Robert Brooke Dashiell (July 29, 1860 – March 8, 1899) was an officer in the United States Navy noted for his naval ordnance technical expertise.

==Biography==
Dashiell was born in 1860 near Woodville, Virginia. He graduated from the United States Naval Academy in 1881, ranked seventh in his class. One of his classmates was John W. Weeks, who later served in Congress and was Secretary of War from 1921 to 1925. Following his graduation, Dashiell served for 16 months on the USS Essex.

Dashiell was commissioned as an ensign on July 1, 1883. First assigned to the naval ordnance department, he was transferred in 1885 to the USS Pensacola, under the command of then-Captain George Dewey. He served on the Pensacola until early 1888, when he was again assigned to naval ordnance.

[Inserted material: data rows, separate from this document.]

/-- [folklore] `domBelow` is monotone in `k`. -/
theorem domBelow_mono {k k' : ℕ} (h : k ≤ k') : R.domBelow k ⊆ R.domBelow k' := fun X hX => by
  rw [mem_domBelow] at hX ⊢
  exact lt_of_lt_of_le hX h

/-- [folklore] `domAt j ⊆ domBelow k` for `j < k`. -/
theorem domAt_subset_domBelow {j k : ℕ} (h : j < k) : R.domAt j ⊆ R.domBelow k := fun X hX => by
  rw [mem_domAt] at hX
  rw [mem_domBelow, hX]
  exact h

/-- [folklore] The scale-`j` part of `domBelow k` is `domAt j` (for `j < k`) — the filter appearing in
`InsertionLinearClass.LinearInsertion.AgeBudget`. -/
theorem domBelow_filter_scale {j k : ℕ} (h : j < k) :
    (R.domBelow k).filter (fun X => R.carriers.scale X = j) = R.domAt j := by
  ext X
  simp only [Finset.mem_filter, mem_domBelow, mem_domAt]
  constructor
  · exact fun hX => hX.2
  · intro hX
    exact ⟨hX ▸ h, hX⟩

/-- The UPPER HALF of [Balaban1988RG2Cluster] (2.30) p. 18 on this carrier, BY NAME (`torusTreeLen_le_card_sub_one`, unit pv22):
`d X ≤ #cubes(X) − 1`. [cite: Balaban1988RG2Cluster, (2.30) p.18 (upper half)] -/
theorem d_le_card_sub_one (X : R.carriers.Dom) : R.carriers.d X ≤ (X.2.1.card : ℝ) - 1 :=
  torusTreeLen_le_card_sub_one X.2.2.1 X.2.2.2

/-- The LOWER HALF of (2.30) in the cell's REPAIRED form (GAPS G-B13-07), BY NAME (`card_le_torusTreeLen`): `#cubes(X) ≤ 2⁴(4·d X + 1)`.
[cite: Balaban1988RG2Cluster, (2.30) p.18 (lower half, repaired form)] -/
theorem card_le_of_d (X : R.carriers.Dom) : (X.2.1.card : ℝ) ≤ 2 ^ 4 * (4 * R.carriers.d X + 1) :=
  card_le_torusTreeLen X.2.2.1 X.2.2.2

/-- [folklore] A domain has at least one cube. -/
theorem one_le_card (X : R.carriers.Dom) : 1 ≤ X.2.1.card := Finset.card_pos.2 X.2.2.1

/-! ## §4 The gauge: a bondwise-sup pseudo-distance on run A's backgrounds -/

/-- [folklore] Every bondwise distance is below the gauge. -/
theorem dist1_le_gauge (U U' : R.carriers.BgA) (b : PBond (R.F.P R.K) 0) :
    dist1 (U.1 b * (U'.1 b)⁻¹) ≤ R.carriers.gauge U U' :=
  le_ciSup (f := fun b : PBond (R.F.P R.K) 0 => dist1 (U.1 b * (U'.1 b)⁻¹)) (Set.finite_range _).bddAbove b

/-- [folklore] The gauge is below any nonnegative common bound of the bondwise distances. -/
theorem gauge_le {U U' : R.carriers.BgA} {a : ℝ} (h : ∀ b : PBond (R.F.P R.K) 0, dist1 (U.1 b * (U'.1 b)⁻¹) ≤ a)
    (ha : 0 ≤ a) : R.carriers.gauge U U' ≤ a :=
  Real.iSup_le h ha

/-- [folklore] The gauge vanishes on the diagonal. -/
@[simp] theorem gauge_self (U : R.carriers.BgA) : R.carriers.gauge U U = 0 := by
  refine le_antisymm (R.gauge_le (fun b => ?_) le_rfl) (R.carriers.gauge_nonneg U U)
  rw [mul_inv_cancel, GaugeGroup.dist1_one]

/-- [folklore] The gauge is symmetric (`dist1 g⁻¹ = dist1 g`). -/
theorem gauge_comm (U U' : R.carriers.BgA) : R.carriers.gauge U U' = R.carriers.gauge U' U := by
  have key : ∀ (V V' : R.carriers.BgA), R.carriers.gauge V V' ≤ R.carriers.gauge V' V := fun V V' =>
    R.gauge_le (fun b => by
      have h := R.dist1_le_gauge V' V b
      rwa [← GaugeGroup.dist1_inv, mul_inv_rev, inv_inv] at h) (R.carriers.gauge_nonneg _ _)
  exact le_antisymm (key U U') (key U' U)

/-- [folklore] The gauge satisfies the triangle inequality (`dist1 (gh) ≤ dist1 g + dist1 h`). -/
theorem gauge_triangle (U V W : R.carriers.BgA) :
    R.carriers.gauge U W ≤ R.carriers.gauge U V + R.carriers.gauge V W := by
  refine R.gauge_le (fun b => ?_) (add_nonneg (R.carriers.gauge_nonneg _ _) (R.carriers.gauge_nonneg _ _))
  have h : U.1 b * (W.1 b)⁻¹ = (U.1 b * (V.1 b)⁻¹) * (V.1 b * (W.1 b)⁻¹) := by group
  rw [h]
  exact (GaugeGroup.dist1_mul_le _ _).trans (add_le_add (R.dist1_le_gauge U V b) (R.dist1_le_gauge V W b))

end TwoRuns

/-! ## §5 Non-vacuity: single cubes are domains of size 0; `Dom` is inhabited; the unrestricted transport is total -/

/-- [folklore] A single cube of the torus is torus-face-connected (the chain of length 0). -/
theorem tFaceConnected_singleton {d N : ℕ} (a : TPt d N) : TFaceConnected ({a} : Finset (TPt d N)) := by
  intro x hx y hy
  rw [Finset.mem_singleton] at hx hy
  subst hx
  subst hy
  exact Relation.ReflTransGen.refl

/-- [folklore] Every cube `□ ∈ π_j` is a localization domain ([Balaban1987RG1] p. 257: a domain is *"a union of a connected, finite
family of cubes from π_j"*; one cube is such a family). -/
def singleDom {d N : ℕ} [NeZero N] (a : TPt d N) : TDom d N :=
  ⟨{a}, Finset.singleton_nonempty a, tFaceConnected_singleton a⟩

/-- [folklore] The cube set of `singleDom a` is `{a}`. -/
@[simp] theorem singleDom_val {d N : ℕ} [NeZero N] (a : TPt d N) : (singleDom a).1 = {a} := rfl

namespace TwoRuns

variable {G : Type} [GaugeGroup G] (R : TwoRuns G)

/-- [folklore] A single cube has linear size `d_j = 0` (`torusTreeLen_singleton`). -/
@[simp] theorem d_singleDom (j : ℕ) (a : TPt 4 (R.cubesPerDir j)) : R.carriers.d (R.mkDom j (singleDom a)) = 0 := by
  rw [d_mkDom, singleDom_val, torusTreeLen_singleton]

/-- [folklore] `Dom` is inhabited (the cube with index `0` at scale `0`). -/
instance instInhabitedDom : Inhabited R.carriers.Dom := ⟨R.mkDom 0 (singleDom 0)⟩

/-- [folklore] Every scale has a domain: `domAt j` is non-empty. -/
theorem domAt_nonempty (j : ℕ) : (R.domAt j).Nonempty :=
  ⟨R.mkDom j (singleDom 0), R.mem_domAt.2 rfl⟩

/-- [folklore] Non-vacuity of the datum: with the unrestricted classes the transport is the total map
`U ↦ fieldShift (M U)` on ALL run-B configurations (no admissibility obligation arises). -/
example (F : T4Family) (K m' : ℕ) (av : Averaging (F.P (K + 1)) 0 G) (U : GaugeField (F.P (K + 1)) 0 G) :
    ((univ F K m' av).carriers.transport ⟨U, Set.mem_univ U⟩).1 = transportRaw F K av U := rfl

end TwoRuns

end

end Summit.QuantumFields.BalabanUV.T4Continuum.B13Carriers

In 1889, Dashiell received an honorary Master of Arts degree from St. John's College in Annapolis, Maryland. He was dispatched by the Bureau of Ordnance to construct a naval ordnance center in Indian Head, Maryland, where he served as Inspector in Charge of Ordnance from 1890 to 1893. The resulting facility, Naval Support Facility Indian Head, has played a significant role in ordnance development and testing for the United States.

In May 1893, Dashiell was assigned to the armored cruiser USS New York. In December of that year, he was promoted to lieutenant junior grade. In 1895, while still serving on the New York, he resigned as a line officer and was appointed a staff corps officer in the Naval Construction Corps. An inventor of important ordnance mechanisms and an authority on dock construction, he was commissioned Assistant Naval Constructor on February 7, 1895.

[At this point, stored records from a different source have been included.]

import Mathlib.MeasureTheory.Integral.Bochner.Basic
import Mathlib.MeasureTheory.Measure.Lebesgue.EqHaar
import Literature.Analysis.FluidPDE.HarmonicProbe
import Literature.Analysis.FluidPDE.LerayProfileCalculus
import HarnessLib

/-!
# Tools for the Caccioppoli-type inequality of Seregin–Wang: the energy cut-off and Hölder on bounded sets

Analysis/FluidPDE support file (everything PROVED; no definitions, no named facts) on the
discharge path of the named fact `Literature.Analysis.FluidPDE.sereginWang_liouville_L3_annulus`
(Seregin–Wang 2020, Thm 1.1 (i), `q = ℓ = 3`, via the Caccioppoli-type inequality of their
Prop. 2.1).  Two elementary toolkits used by the assembly (`SteadyNSLiouvilleProofs`):

* **the energy cut-off** `φ_R(x) = Φ(R⁻¹ x)`, `Φ = θ_{7/8,1/8}` (`θ = taoCutoff`, tree): smooth,
  values in `[0, 1]`, `= 1` on `B̄(0, 3R/4)`, `= 0` off `B(0, 7R/8)`, `‖Dφ_R‖ ≤ C₁/R`,
  `|Δφ_R| ≤ C₂/R²`, and `Dφ_R`, `Δφ_R` vanish off the closed shell `S₀ = {3R/4 ≤ |x| ≤ 7R/8}`
  (`exists_energyCutoff`: one existence statement carrying all the properties, so that the
  assembly quantifies over an arbitrary such cut-off);
* **Hölder's inequality on bounded sets for continuous integrands** (exponents `3`, `3/2`),
  in Bochner-integral form: `∫_S |u| ≤ ‖u‖_{L³(S)} |S|^{2/3}`, `∫_S |u|² ≤ ‖u‖²_{L³(S)} |S|^{1/3}`,
  `∫_S |q| |u| ≤ ‖q‖_{L^{3/2}(S)} ‖u‖_{L³(S)}` with `‖u‖_{L³(S)} = (∫_S |u|³)^{1/3}`, the
  monotonicity of `S ↦ ∫_S |u|³`, and the identification
  `eLpNorm u 3 (volume.restrict S) = ofReal ((∫_S |u|³)^{1/3})` (Mathlib's
  `integral_mul_le_Lp_mul_Lq_of_nonneg`, `MemLp.eLpNorm_eq_integral_rpow_norm`).

## References

* G. Seregin, W. Wang, St. Petersburg Math. J. 31 (2020) = arXiv:1805.02227, Prop. 2.1 and §3
  (Hölder's inequality on the annulus). [`SereginWang2020`]
-/

noncomputable section

open MeasureTheory Set Filter Topology InnerProductSpace Function Metric Bornology
open scoped RealInnerProductSpace Laplacian ENNReal NNReal ContDiff

namespace Literature.Analysis.FluidPDE

/-! ### The energy cut-off -/

section Cutoff

variable {E : Type*} [NormedAddCommGroup E] [InnerProductSpace ℝ E] [FiniteDimensional ℝ E]

/-- `Δ(f(b ·))(z) = b² (Δf)(b z)` (the tree's `laplacian_const_smul_comp_smul` with `a = 1`).
[folklore] -/
theorem laplacian_comp_smul_apply {F : Type*} [NormedAddCommGroup F] [NormedSpace ℝ F]
    (f : E → F) {b : ℝ} (hb : b ≠ 0) (z : E) :
    (Δ (fun w => f (b • w))) z = (b ^ 2) • (Δ f) (b • z) := by
  have h := laplacian_const_smul_comp_smul f 1 hb z
  have e : (fun w => (1 : ℝ) • f (b • w)) = fun w => f (b • w) := by
    funext w; rw [one_smul]
  rw [e, one_mul] at h
  exact h

/-- The Laplacian of a constant function vanishes. [folklore] -/
theorem laplacian_const_fun_eq_zero {F : Type*} [NormedAddCommGroup F] [NormedSpace ℝ F] (c : F)
    (x : E) : (Δ (fun _ : E => c)) x = 0 := by
  rw [laplacian_eq_iteratedFDeriv_stdOrthonormalBasis]
  simp [iteratedFDeriv_const_of_ne (𝕜 := ℝ) (n := 2) two_ne_zero c]

variable [MeasurableSpace E] [BorelSpace E]

omit [MeasurableSpace E] [BorelSpace E] in
/-- **The energy cut-off at scale `R > 0`.**  There is `φ ∈ C_c^∞(E)` with `0 ≤ φ ≤ 1`, `φ = 1` on
`B̄(0, 3R/4)`, `tsupport φ ⊆ B̄(0, 7R/8)`, `‖Dφ‖ ≤ C₁ R⁻¹`, `|Δφ| ≤ C₂ R⁻²`, and `Dφ(x) = 0`,
`Δφ(x) = 0` unless `3R/4 ≤ |x| ≤ 7R/8`; the constants `C₁, C₂ ≥ 0` do not depend on `R`
(`φ(x) = θ_{7/8,1/8}(R⁻¹x)` with the tree's `taoCutoff`; `C₁ = sup ‖Dθ‖`, `C₂ = sup |Δθ|`).
[folklore] -/
theorem exists_energyCutoff :
    ∃ C₁ C₂ : ℝ, 0 ≤ C₁ ∧ 0 ≤ C₂ ∧ ∀ R : ℝ, 0 < R → ∃ φ : E → ℝ,
      ContDiff ℝ ∞ φ ∧ HasCompactSupport φ ∧ (∀ x, 0 ≤ φ x ∧ φ x ≤ 1) ∧
      (∀ x, ‖x‖ ≤ 3 * R / 4 → φ x = 1) ∧ (∀ x, 7 * R / 8 ≤ ‖x‖ → φ x = 0) ∧
      (∀ x, ‖fderiv ℝ φ x‖ ≤ C₁ * R⁻¹) ∧ (∀ x, |(Δ φ) x| ≤ C₂ * R⁻¹ ^ 2) ∧
      (∀ x, ‖x‖ < 3 * R / 4 ∨ 7 * R / 8 < ‖x‖ → fderiv ℝ φ x = 0 ∧ (Δ φ) x = 0) := by
  set Φ : E → ℝ := taoCutoff (7 / 8) (1 / 8) with hΦ
  have hΦs : ContDiff ℝ ∞ Φ := contDiff_taoCutoff _ _
  have hΦc : HasCompactSupport Φ := hasCompactSupport_taoCutoff (by norm_num) (by norm_num)
  have hΦ1 : ∀ y : E, ‖y‖ ≤ 3 / 4 → Φ y = 1 := fun y hy =>
    taoCutoff_eq_one_of_norm_le (by norm_num) (by norm_num) (by norm_num) (by norm_num; exact hy)
  have hΦ0 : ∀ y : E, 7 / 8 ≤ ‖y‖ → Φ y = 0 := fun y hy =>
    taoCutoff_eq_zero (by norm_num) (by norm_num) hy
  -- bounds for `DΦ`, `ΔΦ`
  obtain ⟨C₁, hC₁⟩ : ∃ C, ∀ y : E, ‖fderiv ℝ Φ y‖ ≤ C :=
    ((contDiff_infty.1 hΦs 1).continuous_fderiv one_ne_zero).bounded_above_of_compact_support
      (hΦc.fderiv (𝕜 := ℝ))
  obtain ⟨C₂, hC₂⟩ : ∃ C, ∀ y : E, |(Δ Φ) y| ≤ C := by
    have hc : HasCompactSupport (Δ Φ) := hΦc.mono' fun y hy => by
      contrapose! hy
      simp [FluidPDE.laplacian_eq_zero_of_notMem_tsupport hy]
    obtain ⟨C, hC⟩ := (FluidPDE.continuous_laplacian (contDiff_infty.1 hΦs 2))
      |>.bounded_above_of_compact_support hc
    exact ⟨C, fun y => by rw [← Real.norm_eq_abs]; exact hC y⟩
  have hC₁0 : 0 ≤ C₁ := le_trans (norm_nonneg _) (hC₁ 0)
  have hC₂0 : 0 ≤ C₂ := le_trans (abs_nonneg _) (hC₂ 0)
  refine ⟨C₁, C₂, hC₁0, hC₂0, fun R hR => ?_⟩
  set φ : E → ℝ := fun x => Φ (R⁻¹ • x) with hφ
  have hRi : R⁻¹ ≠ 0 := inv_ne_zero hR.ne'
  have hnorm : ∀ x : E, ‖R⁻¹ • x‖ = ‖x‖ / R := fun x => by
    rw [norm_smul, norm_inv, Real.norm_eq_abs, abs_of_pos hR, div_eq_inv_mul]
  have hφs : ContDiff ℝ ∞ φ := hΦs.comp (contDiff_const_smul _)
  have hφ1 : ∀ x : E, ‖x‖ ≤ 3 * R / 4 → φ x = 1 := fun x hx => hΦ1 _ (by
    rw [hnorm, div_le_iff₀ hR]; linarith)
  have hφ0 : ∀ x : E, 7 * R / 8 ≤ ‖x‖ → φ x = 0 := fun x hx => hΦ0 _ (by
    rw [hnorm, le_div_iff₀ hR]; linarith)
  have hsupp : support φ ⊆ ball (0 : E) (7 * R / 8) := fun x hx => by
    rw [mem_ball_zero_iff]
    by_contra h
    exact hx (hφ0 x (not_lt.1 h))
  have htsupp : tsupport φ ⊆ closedBall (0 : E) (7 * R / 8) :=
    (closure_mono hsupp).trans closure_ball_subset_closedBall
  have hφc : HasCompactSupport φ :=
    HasCompactSupport.of_support_subset_isCompact (isCompact_closedBall 0 _)
      (hsupp.trans ball_subset_closedBall)
  have hD : ∀ x, fderiv ℝ φ x = R⁻¹ • fderiv ℝ Φ (R⁻¹ • x) := fun x => by
    rw [hφ, _root_.fderiv_comp_smul]
  have hΔ : ∀ x, (Δ φ) x = (R⁻¹ ^ 2) • (Δ Φ) (R⁻¹ • x) := fun x =>
    laplacian_comp_smul_apply Φ hRi x
  refine ⟨φ, hφs, hφc, fun x => ⟨taoCutoff_nonneg _ _ _, taoCutoff_le_one _ _ _⟩, hφ1, hφ0,
    fun x => ?_, fun x => ?_, fun x hx => ?_⟩
  · rw [hD x, norm_smul, norm_inv, Real.norm_eq_abs, abs_of_pos hR, mul_comm]
    exact mul_le_mul_of_nonneg_right (hC₁ _) (inv_nonneg.2 hR.le)
  · rw [hΔ x, smul_eq_mul, abs_mul, abs_of_nonneg (by positivity), mul_comm]
    exact mul_le_mul_of_nonneg_right (hC₂ _) (by positivity)
  · rcases hx with hx | hx
    · -- inside `B(0, 3R/4)` the cut-off is locally `1`
      have hev : φ =ᶠ[𝓝 x] fun _ => (1 : ℝ) := by
        filter_upwards [isOpen_ball.mem_nhds (mem_ball_zero_iff.2 hx)] with y hy
        exact hφ1 y (le_of_lt (mem_ball_zero_iff.1 hy))
      refine ⟨?_, ?_⟩
      · rw [hev.fderiv_eq]; simp
      · rw [(laplacian_congr_nhds hev).eq_of_nhds, laplacian_const_fun_eq_zero]
    · -- outside `B̄(0, 7R/8)` the point is off the topological support
      have hxs : x ∉ tsupport φ := fun h => by
        have := htsupp h
        rw [mem_closedBall_zero_iff] at this
        linarith
      exact ⟨fderiv_of_notMem_tsupport ℝ hxs, FluidPDE.laplacian_eq_zero_of_notMem_tsupport hxs⟩

end Cutoff

/-! ### Hölder's inequality on bounded sets for continuous integrands -/

section Holder

variable {E : Type*} [NormedAddCommGroup E] [InnerProductSpace ℝ E] [FiniteDimensional ℝ E]
  [MeasurableSpace E] [BorelSpace E]
variable {F : Type*} [NormedAddCommGroup F]

/-- A bounded set has finite Lebesgue measure.  DUPLICATE (dedup-00646) of Mathlib's
`Bornology.IsBounded.measure_lt_top` (bounded sets have finite measure for a locally finite
measure on a proper space); kept only as a deprecated name — write `hS.measure_lt_top`. [folklore] -/
@[deprecated Bornology.IsBounded.measure_lt_top (since := "2026-08-15")]
theorem measure_lt_top_of_isBounded' {S : Set E} (hS : IsBounded S) : volume S < ⊤ :=
  hS.measure_lt_top

/-- A continuous function is in every `L^p` of the restriction of Lebesgue measure to a bounded
set. [folklore] -/
theorem memLp_restrict_of_continuous_isBounded {f : E → F} (hf : Continuous f) {S : Set E}
    (hS : IsBounded S) (p : ℝ≥0∞) : MemLp f p (volume.restrict S) := by
  obtain ⟨r, hr⟩ := hS.subset_closedBall 0
  haveI : IsFiniteMeasure (volume.restrict S) :=
    isFiniteMeasure_restrict.2 hS.measure_lt_top.ne
  obtain ⟨C, hC⟩ := (isCompact_closedBall (0 : E) r).exists_bound_of_continuousOn hf.continuousOn
  refine MemLp.of_bound hf.aestronglyMeasurable C ?_
  refine ae_restrict_of_ae_restrict_of_subset hr ?_
  exact ae_restrict_of_forall_mem measurableSet_closedBall hC

/-- `∫_S |u|³ ≥ 0`. [folklore] -/
theorem setIntegral_norm_rpow_three_nonneg (u : E → F) (S : Set E) :
    0 ≤ ∫ x in S, ‖u x‖ ^ (3 : ℝ) :=
  integral_nonneg fun _ => Real.rpow_nonneg (norm_nonneg _) _

/-- **Hölder, exponents `(3, 3/2)` against `1`**: `∫_S |u| ≤ (∫_S |u|³)^{1/3} |S|^{2/3}` for a
continuous `u` and a bounded measurable `S`. [folklore] -/
theorem setIntegral_norm_le_rpow_three {u : E → F} (hu : Continuous u) {S : Set E}
    (hS : IsBounded S) :
    ∫ x in S, ‖u x‖ ≤ (∫ x in S, ‖u x‖ ^ (3 : ℝ)) ^ (1 / 3 : ℝ) *
      (volume.real S) ^ (1 / (3 / 2) : ℝ) := by
  haveI : IsFiniteMeasure (volume.restrict S) :=
    isFiniteMeasure_restrict.2 hS.measure_lt_top.ne
  have hpq : Real.HolderConjugate 3 (3 / 2) := ⟨by norm_num, by norm_num, by norm_num⟩
  have h := integral_mul_le_Lp_mul_Lq_of_nonneg (μ := volume.restrict S) hpq
    (f := fun x => ‖u x‖) (g := fun _ => (1 : ℝ))
    (Eventually.of_forall fun x => norm_nonneg _) (Eventually.of_forall fun _ => zero_le_one)
    ((memLp_restrict_of_continuous_isBounded hu hS _).norm)
    (memLp_const 1)
  simp only [mul_one, Real.one_rpow, integral_const, smul_eq_mul, measureReal_def,
    Measure.restrict_apply_univ] at h
  simpa [measureReal_def] using h

/-- **Hölder, exponents `(3/2, 3)` against `1`**: `∫_S |u|² ≤ (∫_S |u|³)^{2/3} |S|^{1/3}`.
[folklore] -/
theorem setIntegral_norm_sq_le_rpow_three {u : E → F} (hu : Continuous u) {S : Set E}
    (hS : IsBounded S) :
    ∫ x in S, ‖u x‖ ^ 2 ≤ (∫ x in S, ‖u x‖ ^ (3 : ℝ)) ^ (1 / (3 / 2) : ℝ) *
      (volume.real S) ^ (1 / 3 : ℝ) := by
  haveI : IsFiniteMeasure (volume.restrict S) :=
    isFiniteMeasure_restrict.2 hS.measure_lt_top.ne
  have hpq : Real.HolderConjugate (3 / 2) 3 := ⟨by norm_num, by norm_num, by norm_num⟩
  have h := integral_mul_le_Lp_mul_Lq_of_nonneg (μ := volume.restrict S) hpq
    (f := fun x => ‖u x‖ ^ 2) (g := fun _ => (1 : ℝ))
    (Eventually.of_forall fun x => sq_nonneg _) (Eventually.of_forall fun _ => zero_le_one)
    (memLp_restrict_of_continuous_isBounded (f := fun x => ‖u x‖ ^ 2) (hu.norm.pow 2) hS _)
    (memLp_const 1)
  have e : ∀ x : E, (‖u x‖ ^ 2) ^ (3 / 2 : ℝ) = ‖u x‖ ^ (3 : ℝ) := fun x => by
    rw [← Real.rpow_natCast, ← Real.rpow_mul (norm_nonneg _)]
    norm_num
  simp only [mul_one, Real.one_rpow, integral_const, smul_eq_mul, measureReal_def,
    Measure.restrict_apply_univ, e] at h
  simpa [measureReal_def] using h

/-- **Hölder, exponents `(3/2, 3)`**: `∫_S |q| |u| ≤ (∫_S |q|^{3/2})^{2/3} (∫_S |u|³)^{1/3}` for
continuous `q`, `u` and bounded `S`. [folklore] -/
theorem setIntegral_mul_norm_le_rpow {q : E → ℝ} (hq : Continuous q) {u : E → F}
    (hu : Continuous u) {S : Set E} (hS : IsBounded S) :
    ∫ x in S, |q x| * ‖u x‖ ≤ (∫ x in S, |q x| ^ (3 / 2 : ℝ)) ^ (1 / (3 / 2) : ℝ) *
      (∫ x in S, ‖u x‖ ^ (3 : ℝ)) ^ (1 / 3 : ℝ) := by
  have hpq : Real.HolderConjugate (3 / 2) 3 := ⟨by norm_num, by norm_num, by norm_num⟩
  exact integral_mul_le_Lp_mul_Lq_of_nonneg (μ := volume.restrict S) hpq
    (f := fun x => |q x|) (g := fun x => ‖u x‖)
    (Eventually.of_forall fun x => abs_nonneg _) (Eventually.of_forall fun _ => norm_nonneg _)
    (by simpa using (memLp_restrict_of_continuous_isBounded hq hS _).norm)
    ((memLp_restrict_of_continuous_isBounded hu hS _).norm)

/-- Monotonicity of `S ↦ ∫_S |u|³` for continuous `u` and bounded `T ⊇ S`. [folklore] -/
theorem setIntegral_norm_rpow_mono {u : E → F} (hu : Continuous u) {S T : Set E} (hST : S ⊆ T)
    (hT : IsBounded T) (r : ℝ) (hr : 0 ≤ r) :
    ∫ x in S, ‖u x‖ ^ r ≤ ∫ x in T, ‖u x‖ ^ r := by
  refine setIntegral_mono_set ?_ (Eventually.of_forall fun x => Real.rpow_nonneg (norm_nonneg _) _)
    (Eventually.of_forall hST)
  have : MemLp (fun x => ‖u x‖ ^ r) 1 (volume.restrict T) :=
    memLp_restrict_of_continuous_isBounded (hu.norm.rpow_const fun _ => Or.inr hr) hT 1
  exact memLp_one_iff_integrable.1 this

/-- Monotonicity of `S ↦ ∫_S |q|^{3/2}` towards the whole-space integral, for an integrable
power. [folklore] -/
theorem setIntegral_abs_rpow_le_integral {q : E → ℝ} {r : ℝ}
    (hq : Integrable fun x => |q x| ^ r) (S : Set E) :
    ∫ x in S, |q x| ^ r ≤ ∫ x, |q x| ^ r :=
  setIntegral_le_integral hq (Eventually.of_forall fun _ => Real.rpow_nonneg (abs_nonneg _) _)

/-- **`L³` norm on a bounded set, real form**: `eLpNorm u 3 (volume.restrict S) =
ofReal ((∫_S |u|³)^{1/3})` for continuous `u`. [folklore] -/
theorem eLpNorm_three_restrict_eq_ofReal {u : E → F} (hu : Continuous u) {S : Set E}
    (hS : IsBounded S) :
    eLpNorm u 3 (volume.restrict S) =
      ENNReal.ofReal ((∫ x in S, ‖u x‖ ^ (3 : ℝ)) ^ (1 / 3 : ℝ)) := by
  rw [(memLp_restrict_of_continuous_isBounded hu hS 3).eLpNorm_eq_integral_rpow_norm
    (by norm_num) (by norm_num)]
  norm_num

/-- **`L^{3/2}` norm, real form**: `eLpNorm q (3/2) volume = ofReal ((∫ |q|^{3/2})^{2/3})` for
`q ∈ L^{3/2}`. [folklore] -/
theorem eLpNorm_threeHalves_eq_ofReal {q : E → ℝ} (hq : MemLp q (3 / 2) volume) :
    eLpNorm q (3 / 2) volume =
      ENNReal.ofReal ((∫ x, |q x| ^ (3 / 2 : ℝ)) ^ (1 / (3 / 2) : ℝ)) := by
  have h32 : (3 / 2 : ℝ≥0∞) ≠ 0 := by norm_num
  have h32' : (3 / 2 : ℝ≥0∞) ≠ ⊤ := ENNReal.div_ne_top (by norm_num) (by norm_num)
  rw [hq.eLpNorm_eq_integral_rpow_norm h32 h32']
  have e : (3 / 2 : ℝ≥0∞).toReal = 3 / 2 := by
    rw [ENNReal.toReal_div]; norm_num
  simp only [e, Real.norm_eq_abs, one_div]

/-- The integrand `|q|^{3/2}` of an `L^{3/2}` function is integrable. [folklore] -/
theorem integrable_abs_rpow_threeHalves {q : E → ℝ} (hq : MemLp q (3 / 2) volume) :
    Integrable fun x => |q x| ^ (3 / 2 : ℝ) := by
  have h := hq.integrable_norm_rpow (by norm_num) (ENNReal.div_ne_top (by norm_num) (by norm_num))
  have e : (3 / 2 : ℝ≥0∞).toReal = 3 / 2 := by
    rw [ENNReal.toReal_div]; norm_num
  simpa [e, Real.norm_eq_abs] using h

/-- Volume of closed balls in real form, dimension read off `finrank`:
`|B̄(x, r)| = r^d |B₁|`.  DUPLICATE (dedup-00647): the `μ := volume` instance of Mathlib's
`MeasureTheory.Measure.addHaar_real_closedBall`; kept only as a deprecated name — write
`Measure.addHaar_real_closedBall volume x hr`. [folklore] -/
@[deprecated MeasureTheory.Measure.addHaar_real_closedBall (since := "2026-08-15")]
theorem volume_real_closedBall_eq (x : E) {r : ℝ} (hr : 0 ≤ r) :
    volume.real (closedBall x r) = r ^ Module.finrank ℝ E * volume.real (ball (0 : E) 1) :=
  Measure.addHaar_real_closedBall volume x hr

/-- `volume.real S ≤ r^d |B₁|` for `S ⊆ B̄(0, r)`. [folklore] -/
theorem volume_real_le_of_subset_closedBall {S : Set E} {r : ℝ} (hr : 0 ≤ r)
    (hS : S ⊆ closedBall (0 : E) r) :
    volume.real S ≤ r ^ Module.finrank ℝ E * volume.real (ball (0 : E) 1) := by
  rw [← Measure.addHaar_real_closedBall volume 0 hr]
  exact measureReal_mono hS measure_closedBall_lt_top.ne

end Holder

end Literature.Analysis.FluidPDE

end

Dashiell served in his specialty until his death due to meningitis in 1899 in Washington, D.C. He was survived by his wife and three children. A brother, Paul Dashiell, was a professor and football coach at the Naval Academy. One of his daughters, Eleanor, married future Army major general Julian Hatcher in October 1910. Another daughter, Nancy, married future Navy vice admiral Thomas Leigh Gatch in June 1917.

In 1943, the destroyer USS Dashiell (DD-659) was named in his honor. The Dashiell was commissioned 20 March 1943 and decommissioned 29 April 1960.